From f8d1af0489461409a332399ccd11c0fd64b860d6 Mon Sep 17 00:00:00 2001
From: Amaury Sechet <deadalnix@gmail.com>
Date: Mon, 29 Jan 2018 20:54:33 +0000
Subject: [PATCH] [X86] Avoid using high register trick for test instruction

Summary:
It seems it's main effect is to create addition copies when values are inr register that do not support this trick, which increase register pressure and makes the code bigger.

The main noteworthy regression I was able to observe was pattern of the type (setcc (trunc (and X, C)), 0) where C is such as it would benefit from the hi register trick. To prevent this, a new pattern is added to materialize such pattern using a 32 bits test. This has the added benefit of working with any constant that is materializable as a 32bits immediate, not just the ones that can leverage the high register trick, as demonstrated by the test case in test-shrink.ll using the constant 2049 .

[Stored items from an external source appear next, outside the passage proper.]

/-- **Reynolds splitting, in BI's vocabulary**: an `IsSL3Invariant` element of `A + B` (`A`, `B`
`SL³`-stable subspaces of `ℂ[⊗³ℂ^m]`) splits into `IsSL3Invariant` summands in `A` and `B`.
[cite: MumfordFogartyKirwan1994, Ch. 1 §1 Def. 1.5] -/
theorem exists_isSL3Invariant_add_eq_of_mem_sup (A B : Subrepresentation (tensorCoordRepSL ι))
    {v : MvPolynomial (ι × ι × ι) ℂ} (hv : v ∈ A.toSubmodule ⊔ B.toSubmodule)
    (hinv : IsSL3Invariant v) :
    ∃ a ∈ A.toSubmodule, ∃ b ∈ B.toSubmodule, IsSL3Invariant a ∧ IsSL3Invariant b ∧ a + b = v := by
  obtain ⟨a, ha, b, hb, hai, hbi, hab⟩ := tensorCoordRepSL_exists_fixed_add_eq_of_mem_sup A B hv
    ((isSL3Invariant_iff_forall_tensorCoordRepSL_eq v).1 hinv)
  exact ⟨a, ha, b, hb, (isSL3Invariant_iff_forall_tensorCoordRepSL_eq a).2 hai,
    (isSL3Invariant_iff_forall_tensorCoordRepSL_eq b).2 hbi, hab⟩

/-- **Invariant lifting, in BI's vocabulary**: an element of `ℂ[⊗³ℂ^m]` invariant modulo an
`SL³`-stable subspace `A` is congruent mod `A` to an `IsSL3Invariant` polynomial.
[cite: MumfordFogartyKirwan1994, Ch. 1 §1 Def. 1.5] -/
theorem exists_isSL3Invariant_sub_mem (A : Subrepresentation (tensorCoordRepSL ι))
    {v : MvPolynomial (ι × ι × ι) ℂ} (hv : ∀ g, tensorCoordRepSL ι g v - v ∈ A.toSubmodule) :
    ∃ u : MvPolynomial (ι × ι × ι) ℂ, IsSL3Invariant u ∧ v - u ∈ A.toSubmodule := by
  obtain ⟨u, hu, hvu⟩ := tensorCoordRepSL_exists_fixed_sub_mem A hv
  exact ⟨u, (isSL3Invariant_iff_forall_tensorCoordRepSL_eq u).2 hu, hvu⟩

end Reynolds

end Literature.Computability.AlgebraicComplexity

end
import Summits.QuantumFields.QCD.Theorems.QuarksAsStableActionStableActionBridgeStubPermExact
import Literature.MathematicalPhysics.QuantumFieldTheory.QCDTimeReflectionProofs
import HarnessLib

/-!
# Exact permutation symmetry (OS E3) of the thermal, Θ-symmetrised lattice `n`-point distributions

Stub `stub_permExactSymAP` of the line `Sketch` (reshape r3e) for the crux `QuarksAsStableAction.StableActionBridge`
(stmt-QuantumFields-9737): for every scheme, step `k`, arity `n`, species string `σ`, permutation `π` and test
function `F`,
  `qcdLatticeDistSymAP sch k n σ (permTest π F) = qcdLatticeDistSymAP sch k n (σ ∘ π) F`
EXACTLY at finite `k`, for the THERMAL functional (`qcdTorusExpectAP`, antiperiodic quarks) with Θ-SYMMETRISED
insertions `insertionSym U s y = ½ (insertion U s y + Θ (insertion (Θ'U) s (θy)))`.

Proof.  Same argument as the periodic twin `stub_permExact`
(`QuarksAsStableActionStableActionBridgeStubPermExact.lean`), with one new ingredient: the site reflection `Θ`
(`torusTheta`) maps CENTRAL Grassmann elements to central ones — it is an order-reversing involution
(`torusTheta_mul`, `torusTheta_torusTheta`), so for central `a` and any `b`,
`Θa · b = Θa · Θ(Θb) = Θ(Θb · a) = Θ(a · Θb) = Θ(Θb) · Θa = b · Θa`
(`commute_torusTheta_of_forall_commute`).  Hence the symmetrised insertions (`commute_insertionSym`) and their
renormalised centred versions (`commute_renormInsertionSym`) are central, the ORDERED product
`∏ᵢ renormInsertionSym (σ i) (x i) U` is invariant under reindexing by `π` (`prod_ofFn_comp_perm_of_commute`), so
the thermal weights satisfy `W^{AP,sym}_{σ∘π}(x ∘ π) = W^{AP,sym}_σ(x)` (`qcdTorusMomentSymAP_comp_perm`;
`qcdTorusExpectAP` is a function of the observable), and reindexing the finite sum `qcdLatticeDistSymAP_apply`
over `(box L_k)ⁿ` by `x ↦ x ∘ π` gives the claim (`permTest_apply`); in degree `0` both sides are point
evaluation at the unique point.
Everything is proved; no named fact.  References: Osterwalder–Schrader 1973 §2 (E3); Osterwalder–Seiler 1978 §2;
Montvay–Münster 1994 §4.1.3 (4.34), §4.2.3 (4.99).
-/

noncomputable section

open scoped SchwartzMap BigOperators
open MeasureTheory
open Literature.MathematicalPhysics.QuantumFieldTheory Literature.MathematicalPhysics.QuantumLattice
open Literature.MathematicalPhysics.AQFT
open Literature.Probability.LatticeModels (box Site TorusSite)

local notation "E4" => EuclideanSpace ℝ (Fin 4)

namespace Summit.QuantumFields.QCD.Cruxes.StableActionBridge.Sketch

/-! ### The site reflection preserves centrality -/

section Central

variable {Nf L : ℕ} [NeZero L]

/-- The site reflection `Θ` (`torusTheta`) of a CENTRAL Grassmann element is central: `Θ` is an order-reversing
involution, so `Θa · b = Θ(Θb · a) = Θ(a · Θb) = b · Θa`. -/
theorem commute_torusTheta_of_forall_commute {a : FermiAlg Nf L} (ha : ∀ c, Commute a c)
    (b : FermiAlg Nf L) : Commute (torusTheta a) b := by
  have h := congrArg torusTheta (ha (torusTheta b)).eq
  simp only [torusTheta_mul, torusTheta_torusTheta] at h
  exact h.symm

/-- The Θ-symmetrised lattice insertion of every species at every site is central in the Grassmann algebra
(the insertion is, `commute_insertion`, and `Θ` preserves centrality). -/
theorem commute_insertionSym (U : GaugeConfig 4 L (Matrix.specialUnitaryGroup (Fin 3) ℂ)) (s : QCDField Nf)
    (y : Site 4) (z : FermiAlg Nf L) : Commute (insertionSym U s y) z := by
  unfold insertionSym
  exact ((commute_insertion U s y z).add_left
    (commute_torusTheta_of_forall_commute (fun c => commute_insertion U.negReflect s (siteReflect y) c) z)).smul_left _

end Central

variable {Nf : ℕ}

/-- The renormalised, centred, Θ-symmetrised insertion `z_s(k) a_k⁴ (O^sym_s(y) − shift_s(k))` is central in the
Grassmann algebra. -/
theorem commute_renormInsertionSym (sch : QCDScheme Nf) (k : ℕ) (s : QCDField Nf) (y : Site 4)
    (U : GaugeConfig 4 (sch.side k) (Matrix.specialUnitaryGroup (Fin 3) ℂ)) (z : FermiAlg Nf (sch.side k)) :
    Commute (renormInsertionSym sch k s y U) z := by
  unfold renormInsertionSym
  exact ((commute_insertionSym U s y z).sub_left (Algebra.commute_algebraMap_left _ _)).smul_left _

/-! ### Permutation symmetry of the thermal weights and of the distribution -/

-- adapted from `qcdTorusMomentStr_comp_perm` / `stub_permExact` in
-- `Summits/QuantumFields/QCD/Theorems/QuarksAsStableActionStableActionBridgeStubPermExact.lean`
-- (periodic functional there; here the thermal functional is a plain function of the observable).

/-- **Permutation symmetry of the thermal weights**: permuting the species string and the sites simultaneously
does not change the thermal torus moment, `W^{AP,sym}_{σ∘π}(x ∘ π) = W^{AP,sym}_σ(x)` — the ordered product of
the (central) renormalised symmetrised insertions is reindexed by `π`. -/
theorem qcdTorusMomentSymAP_comp_perm (sch : QCDScheme Nf) (k : ℕ) {n : ℕ} (σ : Fin n → QCDField Nf)
    (x : Fin n → Site 4) (π : Equiv.Perm (Fin n)) :
    qcdTorusMomentSymAP sch k (σ ∘ π) (x ∘ π) = qcdTorusMomentSymAP sch k σ x := by
  unfold qcdTorusMomentSymAP
  congr 1
  funext U
  exact prod_ofFn_comp_perm_of_commute (fun i => renormInsertionSym sch k (σ i) (x i) U)
    (fun i z => commute_renormInsertionSym sch k (σ i) (x i) U z) π

/-- **Stub `stub_permExactSymAP` (OS E3 on the lattice, exactly, for the thermal Θ-symmetrised distributions).**
For every scheme, step `k`, arity `n`, species string `σ`, permutation `π` and test function `F`:
`qcdLatticeDistSymAP sch k n σ (permTest π F) = qcdLatticeDistSymAP sch k n (σ ∘ π) F` — the species string
travels with its argument, as in `LabelledSchwingerFamily.IsSymmetric`.  Degree `0`: both sides are evaluation at
the unique point; degree `n ≥ 1`: reindex the finite sum `qcdLatticeDistSymAP_apply` by `x ↦ x ∘ π` and use
`qcdTorusMomentSymAP_comp_perm`, `permTest_apply`. -/
theorem stub_permExactSymAP : ∀ {Nf : ℕ} (sch : QCDScheme Nf) (k n : ℕ) (σ : Fin n → QCDField Nf)
    (π : Equiv.Perm (Fin n)) (F : 𝓢((Fin n → E4), ℂ)),
    qcdLatticeDistSymAP sch k n σ (permTest π F) = qcdLatticeDistSymAP sch k n (σ ∘ π) F := by
  intro Nf sch k n σ π F
  rcases Nat.eq_zero_or_pos n with rfl | hn
  · rw [qcdLatticeDistSymAP_zero_apply, qcdLatticeDistSymAP_zero_apply, permTest_apply]
    exact congrArg F (Subsingleton.elim _ _)
  · rw [qcdLatticeDistSymAP_apply sch k hn.ne', qcdLatticeDistSymAP_apply sch k hn.ne']
    -- reindex the sum over multi-sites by `x ↦ x ∘ π`
    refine Finset.sum_bij' (fun x _ => x ∘ π) (fun x _ => x ∘ π.symm) (fun x hx => ?_)
      (fun x hx => ?_) (fun x _ => ?_) (fun x _ => ?_) (fun x _ => ?_)
    · simp only [Fintype.mem_piFinset, Function.comp_apply] at hx ⊢
      exact fun i => hx _
    · simp only [Fintype.mem_piFinset, Function.comp_apply] at hx ⊢
      exact fun i => hx _
    · funext i; simp
    · funext i; simp
    · rw [qcdTorusMomentSymAP_comp_perm, permTest_apply]
      rfl

end Summit.QuantumFields.QCD.Cruxes.StableActionBridge.Sketch

end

Reviewers: craig.topper, niravd, spatel, hfinkel

Subscribers: llvm-commits

Differential Revision: https://reviews.llvm.org/D42646

git-svn-id: https://llvm.org/svn/llvm-project/llvm/trunk@323690 91177308-0d34-0410-b5e6-96231b3b80d8
---
 lib/Target/X86/X86ISelDAGToDAG.cpp      | 78 ++++++++++-----------------------
 lib/Target/X86/X86InstrArithmetic.td    |  8 ----
 lib/Target/X86/X86InstrInfo.cpp         |  3 --
 lib/Target/X86/X86MacroFusion.cpp       |  1 -
 test/CodeGen/X86/test-shrink.ll         |  9 ++--
 test/CodeGen/X86/testb-je-fusion.ll     |  3 +-
 test/CodeGen/X86/vastart-defs-eflags.ll |  9 ++--
 7 files changed, 29 insertions(+), 82 deletions(-)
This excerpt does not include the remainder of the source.